Scholarships And Fellowships

   
Kamis, 07 Februari 2008

Author: Joju Paul

Introduction - No service is as deserving As providing Scholarships to the deserving .

Lack of financial resources need not prevent a student from achieving academic goals. Apart from bank loans, a whole range of scholarships is available at different levels. Our new series takes a bird's eye view of the scholarship terrain.


Overview

Higher education is expensive the world over. You aspire for your dream career. But the realisation of that dream requires financial support. Very often your family cannot afford the heavy bills. The alternative is to look for monetary assistance from elsewhere.

Sources

There are basically two kinds of sources. One is scholarship or fellowship that involves a gift you do not have to repay. Fellowships usually focus on research work. The second one is loan, which you will have to repay in accordance with liberal conditions with regard to interest rate and stretched time for repayment.

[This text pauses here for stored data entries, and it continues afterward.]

open _root_.MeasureTheory _root_.Set _root_.Filter _root_.Topology _root_.Function _root_.Metric
open scoped _root_.ENNReal BoundedContinuousFunction

namespace Literature.MathematicalPhysics.KineticTheory.PointProcess.HardCoreVagueCompactness

open Literature.Analysis.FunctionSpaces (PointConfig)
open Literature.Analysis.FluidPDE (IsHardCore isHardCore_empty)
open Literature.MathematicalPhysics.KineticTheory.PointProcess (laplaceFunctional measurable_exp_neg_finsum)

/-! ## Tents -/

section Tent

variable {X : Type*} [MetricSpace X]

/-- The tent `x ↦ max 0 (1 - dist x u / r)` is continuous.
[cite: Kallenberg2002, Lemma 16.15, Thm. 16.16 and Thm. A2.3 (ii)] -/
theorem continuous_tent (u : X) (r : ℝ) : Continuous fun x => max 0 (1 - dist x u / r) :=
  continuous_const.max (continuous_const.sub ((continuous_id.dist continuous_const).div_const r))

/-- The tent is positive on the open ball. [cite: Kallenberg2002, Lemma 16.15, Thm. 16.16 and Thm. A2.3 (ii)] -/
theorem tent_pos {u : X} {r : ℝ} (hr : 0 < r) {x : X} (hx : dist x u < r) :
    0 < max 0 (1 - dist x u / r) :=
  lt_max_of_lt_right (by rwa [sub_pos, div_lt_one hr])

/-- The tent vanishes off the open ball. [cite: Kallenberg2002, Lemma 16.15, Thm. 16.16 and Thm. A2.3 (ii)] -/
theorem tent_eq_zero {u : X} {r : ℝ} (hr : 0 < r) {x : X} (hx : r ≤ dist x u) :
    max 0 (1 - dist x u / r) = 0 :=
  max_eq_left (by rwa [sub_nonpos, one_le_div hr])

/-- The support of the tent is contained in the open ball.
[cite: Kallenberg2002, Lemma 16.15, Thm. 16.16 and Thm. A2.3 (ii)] -/
theorem support_tent_subset {u : X} {r : ℝ} (hr : 0 < r) :
    (support fun x => max 0 (1 - dist x u / r)) ⊆ ball u r :=
  fun x hx => by
    rw [mem_ball]
    by_contra h
    exact hx (tent_eq_zero hr (not_lt.1 h))

/-- On a proper space tents of positive radius have compact support.
[cite: Kallenberg2002, Lemma 16.15, Thm. 16.16 and Thm. A2.3 (ii)] -/
theorem hasCompactSupport_tent [ProperSpace X] (u : X) {r : ℝ} (hr : 0 < r) :
    HasCompactSupport fun x => max 0 (1 - dist x u / r) :=
  HasCompactSupport.intro (isCompact_closedBall u r) fun _ hx =>
    tent_eq_zero hr (le_of_lt (not_le.1 fun h => hx (mem_closedBall.2 h)))

/-- **A countable separating family of test functions.** On a nonempty proper metric space there is a
sequence `g n` of continuous, compactly supported, nonnegative functions whose linear statistics separate
locally finite configurations: `∑_{p ∈ ω} g n p = ∑_{p ∈ ω'} g n p` for all `n` forces `ω = ω'` (the tents of
radii `1/(m+1)` about a dense sequence: a point `p ∈ ω ∖ ω'` is isolated in `ω ∪ ω'`, and a small tent about a
centre near `p` sees `p` in `ω` and nothing in `ω'`).
[cite: Kallenberg2002, Lemma 16.15, Thm. 16.16 and Thm. A2.3 (ii)] -/
theorem exists_separating_family [ProperSpace X] [Nonempty X] :
    ∃ g : ℕ → X → ℝ, (∀ n, Continuous (g n)) ∧ (∀ n, HasCompactSupport (g n)) ∧ (∀ n x, 0 ≤ g n x) ∧
      ∀ ω ω' : PointConfig X, (∀ n, ω.sumFn (g n) = ω'.sumFn (g n)) → ω = ω' := by
  obtain ⟨u, hu⟩ := TopologicalSpace.exists_dense_seq X
  refine ⟨fun n x => max 0 (1 - dist x (u n.unpair.1) / (1 / ((n.unpair.2 : ℝ) + 1))),
    fun n => continuous_tent _ _, fun n => hasCompactSupport_tent _ Nat.one_div_pos_of_nat,
    fun n x => le_max_left _ _, ?_⟩
  suffices key : ∀ ω ω' : PointConfig X,
      (∀ n : ℕ, ω.sumFn (fun x => max 0 (1 - dist x (u n.unpair.1) / (1 / ((n.unpair.2 : ℝ) + 1)))) =
        ω'.sumFn (fun x => max 0 (1 - dist x (u n.unpair.1) / (1 / ((n.unpair.2 : ℝ) + 1))))) →
      ∀ p ∈ ω, p ∈ ω' from
    fun ω ω' h => PointConfig.ext fun p => ⟨key ω ω' h p, key ω' ω (fun n => (h n).symm) p⟩
  intro ω ω' h p hp
  by_contra hp'
  -- `p` is isolated in `ω ∪ ω'`
  have hfin : (((ω : Set X) ∪ (ω' : Set X)) ∩ closedBall p 1).Finite := by
    rw [union_inter_distrib_right]
    exact (ω.finite_inter_isCompact _ (isCompact_closedBall p 1)).union
      (ω'.finite_inter_isCompact _ (isCompact_closedBall p 1))
  set A : Set X := (((ω : Set X) ∪ (ω' : Set X)) ∩ closedBall p 1) \ {p} with hA
  have hAc : IsClosed A := (hfin.subset sdiff_subset).isClosed
  have hpA : p ∉ A := fun h => h.2 rfl
  obtain ⟨ε, hε, hεA⟩ := Metric.isOpen_iff.1 hAc.isOpen_compl p hpA
  have hiso : ∀ x ∈ (ω : Set X) ∪ (ω' : Set X), dist x p < min ε 1 → x = p := by
    intro x hx hxp
    by_contra hne
    have hxA : x ∈ A := ⟨⟨hx, mem_closedBall.2 (hxp.le.trans (min_le_right _ _))⟩, hne⟩
    exact hεA (mem_ball.2 (hxp.trans_le (min_le_left _ _))) hxA
  -- a probe tent isolating `p`
  have hε1 : 0 < min ε 1 := lt_min hε one_pos
  obtain ⟨m, hm⟩ := exists_nat_one_div_lt (half_pos hε1)
  set r : ℝ := 1 / ((m : ℝ) + 1) with hr_def
  have hr : 0 < r := Nat.one_div_pos_of_nat
  obtain ⟨i, hi⟩ := hu.exists_dist_lt p hr
  have hn := h (Nat.pair i m)
  simp only [Nat.unpair_pair] at hn
  have hball : ∀ x, x ∈ (support fun x => max 0 (1 - dist x (u i) / r)) → dist x p < min ε 1 := by
    intro x hx
    have h1 : dist x (u i) < r := support_tent_subset hr hx
    calc dist x p ≤ dist x (u i) + dist p (u i) := dist_triangle_right _ _ _
      _ < r + r := add_lt_add h1 hi
      _ ≤ min ε 1 := by linarith
  have h1 : ω'.sumFn (fun x => max 0 (1 - dist x (u i) / r)) = 0 := by
    rw [PointConfig.sumFn_def]
    refine finsum_mem_of_eqOn_zero fun x hx => ?_
    by_contra hne
    have hxp := hiso x (Or.inr hx) (hball x hne)
    rw [hxp] at hx
    exact hp' hx
  have h2 : ω.sumFn (fun x => max 0 (1 - dist x (u i) / r)) = max 0 (1 - dist p (u i) / r) := by
    rw [PointConfig.sumFn_def, finsum_mem_inter_support_eq _ _ {p}, finsum_mem_singleton]
    ext x
    constructor
    · rintro ⟨hx, hxs⟩
      exact ⟨hiso x (Or.inl hx) (hball x hxs), hxs⟩
    · rintro ⟨rfl, hxs⟩
      exact ⟨hp, hxs⟩
  have h3 : 0 < max 0 (1 - dist p (u i) / r) := tent_pos hr hi
  rw [h1, h2] at hn
  exact absurd hn h3.ne'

Scholarships may be provided by the government or philanthropic individuals or institutions which have altruistic motives. In either case, the award of scholarships would entail conditions ranging from brilliance to nativity, and discipline to financial capacity. Certain scholarships may be for education in India, whereas others may be for overseas studies. Some others may be for either.

Basic objective


Every scholarship or fellowship has the basic objective of promoting excellence in advanced study or research by a competent individual committed to pursuit of excellence. No aid-giver would choose to offer incentives to indifferent people. Higher education, specialised training, or dedicated research should result in enhancement of professional competence in the scholar as well as benefit in some form to society.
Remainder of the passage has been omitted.